Why Canada may have missed the boat on building a viable LNG industry – by Claudia Cattaneo (Financial Post – May 6, 2017)

http://business.financialpost.com/

“The company now owns the only LNG project out of the 20 or so proposed for
the B.C. coast that is poised for takeoff. The rest are on hold, being
restructured or dropped, casualties of snail-paced government decision-
making, tough regulations, environmental and aboriginal opposition, and
changing market conditions, while the United States has already forged
a formidable LNG industry of its own.”

SQUAMISH, B.C. — The race to build a liquefied natural gas industry in British Columbia has had many twists and turns this decade and could be headed for another sharp one if the May 9 provincial election results in a change in government. But one of the oddest is found by taking a boat across Howe Sound — a network of spectacular fjords just north of Vancouver — to an abandoned pulp mill site on the traditional territory of the Squamish Nation.
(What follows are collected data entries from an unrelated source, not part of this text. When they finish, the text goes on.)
/-! ### The theorem -/

/-- **Sahi's `C₃` for a hitting-set slot under every FKG measure in the attribution regime.**  `μ ≥ 0` log-supermodular on a
finite distributive lattice, `j : ι → α` join-primes (finite linear order `ι`), fibres `F_t` of `x ↦ (j i ≤ x)_i`, `A, B` up-sets.
If `m(F_⊥)·m(B_i) ≤ (Z + m(F_⊥))·m(F_{e_i})` for every `i` (blocks `B_i = {x | j i ≤ x, ∀ l < i, j l ≰ x}`, atoms
`e_i = (l = i)_l`), then `0 ≤ latticeE3 μ {x | ∃ i, j i ≤ x} A B`. [this work] -/
theorem latticeE3_nonneg_hit_of_attribution [DecidableLE α] {ι : Type*} [Fintype ι] [DecidableEq ι] [LinearOrder ι]
    {μ : α → ℝ} (hμ₀ : 0 ≤ μ) (hμ : ∀ a b, μ a * μ b ≤ μ (a ⊓ b) * μ (a ⊔ b)) {j : ι → α} (hj : ∀ i, SupPrime (j i))
    {F : (ι → Bool) → Finset α} (hF : ∀ (t : ι → Bool) (x : α), x ∈ F t ↔ ∀ i, (j i ≤ x ↔ t i = true))
    {A B : Finset α} (hA : IsUpperSet (A : Set α)) (hB : IsUpperSet (B : Set α))
    (hatt : ∀ i, mass μ (F ⊥) * mass μ (univ.filter fun x : α => j i ≤ x ∧ ∀ l, l < i → ¬ j l ≤ x) ≤
      (mass μ univ + mass μ (F ⊥)) * mass μ (F fun l => decide (l = i))) :
    0 ≤ latticeE3 μ (univ.filter fun x => ∃ i, j i ≤ x) A B := by
  -- notation
  set Z : ℝ := mass μ univ with hZ
  set ν : (ι → Bool) → ℝ := fun t => mass μ (F t) with hν
  set blk : ι → ℝ := fun i => mass μ (univ.filter fun x : α => j i ≤ x ∧ ∀ l, l < i → ¬ j l ≤ x) with hblk
  set T : (ι → Bool) → ℝ := fun t => Z * ν ⊥ * ∑ i, if t = (fun l => decide (l = i)) then blk i else 0 with hT
  have hZ0 : 0 ≤ Z := mass_nonneg hμ₀ _
  have hν0 : ∀ t, 0 ≤ ν t := fun t => mass_nonneg hμ₀ _
  have hblk0 : ∀ i, 0 ≤ blk i := fun i => mass_nonneg hμ₀ _
  have sν : ∑ s, ν s = Z := by
    rw [hZ, mass_eq_sum_fib μ hF univ]; exact Finset.sum_congr rfl fun t _ => by rw [Finset.univ_inter]
  -- points of the bottom fibre have pattern `⊥`, points of `B_i` have pattern `≥ e_i`
  have pat_bot : ∀ x ∈ F ⊥, (fun i => decide (j i ≤ x)) = ⊥ := by
    intro x hx
    rw [hF] at hx
    funext i
    have : ¬ j i ≤ x := fun h => Bool.false_ne_true ((hx i).1 h)
    simp [this]
  have hTsumS : ∀ S : Finset (ι → Bool), ∑ t ∈ S, T t =
      Z * ν ⊥ * ∑ i ∈ univ.filter (fun i => (fun l => decide (l = i)) ∈ S), blk i := by
    intro S
    rw [hT]; simp only
    rw [← Finset.mul_sum, Finset.sum_comm]
    congr 1
    rw [Finset.sum_filter]
    refine Finset.sum_congr rfl fun i _ => ?_
    rw [Finset.sum_ite_eq' S (fun l => decide (l = i)) (fun _ => blk i)]
  -- blocks inside preimages
  have blocks_le : ∀ S : Finset (ι → Bool), IsUpperSet (S : Set (ι → Bool)) →
      ∑ i ∈ univ.filter (fun i => (fun l => decide (l = i)) ∈ S), blk i ≤
        mass μ ((univ.filter fun i => (fun l => decide (l = i)) ∈ S).biUnion fun i => principalUp (j i)) ∧
      ((univ.filter fun i => (fun l => decide (l = i)) ∈ S).biUnion fun i => principalUp (j i)) ⊆
        univ.filter fun x : α => (fun i => decide (j i ≤ x)) ∈ S := by
    intro S hS
    constructor
    · have hdisj : Set.PairwiseDisjoint (↑(univ.filter fun i => (fun l => decide (l = i)) ∈ S))
          (fun i => univ.filter fun x : α => j i ≤ x ∧ ∀ l, l < i → ¬ j l ≤ x) := by
        intro i _ i' _ hne
        rw [Function.onFun, Finset.disjoint_left]
        intro x hx hx'
        rw [Finset.mem_filter] at hx hx'
        rcases lt_or_gt_of_ne hne with h | h
        · exact hx'.2.2 i h hx.2.1
        · exact hx.2.2 i' h hx'.2.1
      have e : ∑ i ∈ univ.filter (fun i => (fun l => decide (l = i)) ∈ S), blk i =
          mass μ ((univ.filter fun i => (fun l => decide (l = i)) ∈ S).biUnion
            fun i => univ.filter fun x : α => j i ≤ x ∧ ∀ l, l < i → ¬ j l ≤ x) := by
        rw [hblk]; unfold mass; rw [Finset.sum_biUnion hdisj]
      rw [e]
      refine mass_mono hμ₀ (Finset.biUnion_subset_biUnion_of_subset_left _ Subset.rfl |>.trans ?_)
      refine Finset.biUnion_mono fun i _ => ?_
      intro x hx
      rw [Finset.mem_filter] at hx
      exact mem_principalUp.2 hx.2.1
    · intro x hx
      rw [Finset.mem_biUnion] at hx
      obtain ⟨i, hi, hix⟩ := hx
      rw [Finset.mem_filter] at hi ⊢
      exact ⟨Finset.mem_univ _, hS (atom_le_pat j (mem_principalUp.1 hix)) hi.2⟩
  refine latticeE3_nonneg_of_certificate hμ₀ hμ hj hF hA hB ν (fun t => rfl) T ?_ ?_ ?_ ?_ ?_
  · -- (T0)
    intro t _
    rw [hT]; simp only
    exact mul_nonneg (mul_nonneg hZ0 (hν0 ⊥)) (sum_ite_atom_nonneg hblk0 t)
  · -- (T1) = (ATT)
    intro t _
    rw [sν, hT]
    simp only
    by_cases h : ∃ i, t = fun l => decide (l = i)
    · obtain ⟨i, rfl⟩ := h
      rw [sum_ite_atom_eq]
      have := hatt i
      calc Z * ν ⊥ * blk i = Z * (mass μ (F ⊥) * blk i) := by rw [hν]; ring
        _ ≤ Z * ((Z + ν ⊥) * ν fun l => decide (l = i)) := mul_le_mul_of_nonneg_left this hZ0
        _ = Z * (ν fun l => decide (l = i)) * (Z + ν ⊥) := by ring
    · rw [sum_ite_atom_eq_zero blk fun i e => h ⟨i, e⟩, mul_zero]
      exact mul_nonneg (mul_nonneg hZ0 (hν0 t)) (add_nonneg hZ0 (hν0 ⊥))
  · -- (TΣ): the blocks partition `U`
    rw [hTsumS, sν]
    have e1 : (univ.filter fun i => (fun l => decide (l = i)) ∈ univ.erase (⊥ : ι → Bool)) = univ := by
      ext i; simp [atom_ne_bot i]
    have e2 : ∑ t ∈ univ.erase ⊥, ν t = mass μ (univ.filter fun x : α => ∃ i, j i ≤ x) := by
      rw [← Finset.inter_univ (univ.filter fun x : α => ∃ i, j i ≤ x), mass_hit_inter_eq μ hF univ]
      exact Finset.sum_congr rfl fun t _ => by rw [Finset.univ_inter]
    rw [e1, e2, mass_hit_eq_sum_blocks μ j]
  · -- (Ti): `B_i ⊆ π⁻¹ S` for `e_i ∈ S`
    intro S hS _
    rw [hTsumS, sν, sum_mass_fib_eq μ hF S]
    obtain ⟨h1, h2⟩ := blocks_le S hS
    exact mul_le_mul_of_nonneg_left (h1.trans (mass_mono hμ₀ h2)) (mul_nonneg hZ0 (hν0 ⊥))
  · -- (Tii): the quantitative FKG inequality with `K = F_⊥`
    intro S S' hS hS' hbS hbS'
    have hSS' : IsUpperSet ((S ∩ S' : Finset (ι → Bool)) : Set (ι → Bool)) := by
      rw [Finset.coe_inter]; exact hS.inter hS'
    rw [hTsumS, sν, sum_mass_fib_eq μ hF S, sum_mass_fib_eq μ hF S', sum_mass_fib_eq μ hF (S ∩ S')]
    obtain ⟨h1, h2⟩ := blocks_le (S ∩ S') hSS'
    set I := univ.filter fun i => (fun l => decide (l = i)) ∈ S ∩ S' with hI
    set H := I.biUnion fun i => principalUp (j i) with hH
    set PS := univ.filter fun x : α => (fun i => decide (j i ≤ x)) ∈ S with hPS
    set PS' := univ.filter fun x : α => (fun i => decide (j i ≤ x)) ∈ S' with hPS'
    have ePSS' : (univ.filter fun x : α => (fun i => decide (j i ≤ x)) ∈ S ∩ S') = PS ∩ PS' := by
      ext x; simp [hPS, hPS']
    rw [ePSS'] at h2 ⊢
    have eH : H = (I.image j).biUnion principalUp := by rw [hH, Finset.image_biUnion]
    have hcov : mass μ (F ⊥) * mass μ H ≤ Z * mass μ (PS ∩ PS') - mass μ PS * mass μ PS' := by
      refine cov_upperSet_ge_mass_mul hμ₀ hμ (isUpperSet_preimage j hS) (isUpperSet_preimage j hS') ?_
        (h2.trans Finset.inter_subset_left) (h2.trans Finset.inter_subset_right) ?_ ?_ ?_
      · rw [eH]; exact SahiE3CovHit.isUpperSet_biUnion_principalUp _
      · intro x y hx hy
        rw [eH] at hx hy ⊢
        refine SahiE3CovHit.sup_notMem_biUnion_principalUp (fun j' hj' => ?_) hx hy
        obtain ⟨i, -, rfl⟩ := Finset.mem_image.1 hj'
        exact hj i
      · intro x hx hxS
        rw [hPS, Finset.mem_filter, pat_bot x hx] at hxS
        exact hbS hxS.2
      · intro x hx hxS'
        rw [hPS', Finset.mem_filter, pat_bot x hx] at hxS'
        exact hbS' hxS'.2
    have hH0 : 0 ≤ mass μ H := mass_nonneg hμ₀ _
    have hcov0 : 0 ≤ Z * mass μ (PS ∩ PS') - mass μ PS * mass μ PS' :=
      le_trans (mul_nonneg (hν0 ⊥) hH0) hcov
    calc Z * ν ⊥ * ∑ i ∈ I, blk i ≤ Z * (ν ⊥ * mass μ H) := by
          rw [mul_assoc]; exact mul_le_mul_of_nonneg_left (mul_le_mul_of_nonneg_left h1 (hν0 ⊥)) hZ0
      _ ≤ Z * (Z * mass μ (PS ∩ PS') - mass μ PS * mass μ PS') := mul_le_mul_of_nonneg_left hcov hZ0
      _ ≤ (Z + ν ⊥) * (Z * mass μ (PS ∩ PS') - mass μ PS * mass μ PS') := by nlinarith [hν0 ⊥]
The tranquil area, flanked by mountains and accessible only by water or helicopter, used to house a bustling community of nearly 1,000 people who toiled in one of Canada’s busiest mills, known as Woodfibre, complete with staff housing, bowling alleys and even churches.
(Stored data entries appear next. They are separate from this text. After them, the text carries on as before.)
import Summits.CriticalPhenomena.PercolationContinuityZ3.Theorems.Transplant.D10SKc10_1155P1
import HarnessLib

/-!
# Diamond film `D_10` — KERNEL CERTIFICATE for the class `10_1155` of `ShapedLinkageX 4 (DiamondFilm.sqShadow (k := 10))`, THE CLASS (mask + coverage from the 1 parts) (template `fullmcp`, |W| = 132, 1806 terminal pairs, 5191 plans)

builds on p205010 (kernel theorem, internal audit signed; external expert review pending) — NOT used in this file.  Lane `prim-bschramm`, seat `prim-bschramm-p2` (gen 43; class C1b;
memo `HOME/bschramm/P2-LATTICES.md` §152); helper file (`--supports stmt-CriticalPhenomena-4575 --as helper`).  Generated by `cert/emit_dk.py` from the plans of `cert/gen_dk.py`
(canonical BFS routings with avoid hints, exact mirror `cert/kern_dk.py` of «DkSKDefs»); re-checked here by the kernel (`DCtx.checkEs`); `caseOK_k10_10_1155` feeds «D10SKFinal».
[cite: DuminilCopinSidoraviciusTassion2016, §2.3 (proof of Fact 2: the three disjoint paths in B_R(z))]
-/

namespace Summit.CriticalPhenomena.PercolationContinuityZ3.Theorems.Transplant

namespace DiamondFilm.DK

/-- The cleared mask of the class `10_1155` of `D_10` is admissible (inside the cleared block, containing the forced core). [folklore] -/
theorem wOK_k10_10_1155 : DCtx.wOK (⟨10, 1, 0, 1, 1, 5, 5, 395141238306442431805080306858127837863798738257336306082073282251260480071155050997806619730652213299963215872⟩ : DCtx) = true := by
  decide +kernel

/-- **THE CLASS `10_1155` OF `D_10` IS COVERED**: every needed bit of every certified terminal pair has a swap-pair plan. [cite: DuminilCopinSidoraviciusTassion2016, §2.3 (proof of Fact 2)] -/
theorem caseOK_k10_10_1155 : CaseOK (⟨10, 1, 0, 1, 1, 5, 5, 395141238306442431805080306858127837863798738257336306082073282251260480071155050997806619730652213299963215872⟩ : DCtx) :=
  caseOK_of_chunks _ [[14, 15, 16, 17, 18, 19], [20, 37, 45, 61, 63, 67], [69, 74, 80, 158, 159, 160], [161, 162, 163, 164, 169, 177], [181, 189, 193, 201, 205, 213], [218, 224, 303, 305, 307, 313], [321, 325, 333, 337, 345, 349], [357]]
    (List.forall_mem_cons.2 ⟨checkEs_sound _ _ _ chunk_k10_10_1155_0, List.forall_mem_cons.2 ⟨checkEs_sound _ _ _ chunk_k10_10_1155_1, List.forall_mem_cons.2 ⟨checkEs_sound _ _ _ chunk_k10_10_1155_2, List.forall_mem_cons.2 ⟨checkEs_sound _ _ _ chunk_k10_10_1155_3, List.forall_mem_cons.2 ⟨checkEs_sound _ _ _ chunk_k10_10_1155_4, List.forall_mem_cons.2 ⟨checkEs_sound _ _ _ chunk_k10_10_1155_5, List.forall_mem_cons.2 ⟨checkEs_sound _ _ _ chunk_k10_10_1155_6, List.forall_mem_cons.2 ⟨checkEs_sound _ _ _ chunk_k10_10_1155_7, List.forall_mem_nil _⟩⟩⟩⟩⟩⟩⟩⟩)
    (by decide +kernel)

end DiamondFilm.DK

end Summit.CriticalPhenomena.PercolationContinuityZ3.Theorems.Transplant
The mill was shut down in 2006 after a century of operation, leaving behind significant environmental damage; a cluster of buildings including an ample warehouse, an old power station and storm-damaged docks that either had to be fixed or demolished; and an aboriginal community motivated to see its ancestral land cleaned up and put to good use.

A company that has become known as Woodfibre LNG Ltd. identified the fixer-upper as the ideal location to build a $1.6-billion liquefied natural gas plant, went all out to get support from the surrounding community, and worked out a trailblazing partnership with the Squamish Nation that involved Canada’s first environmental assessment by an aboriginal community.

The company now owns the only LNG project out of the 20 or so proposed for the B.C. coast that is poised for takeoff. The rest are on hold, being restructured or dropped, casualties of snail-paced government decision-making, tough regulations, environmental and aboriginal opposition, and changing market conditions, while the United States has already forged a formidable LNG industry of its own.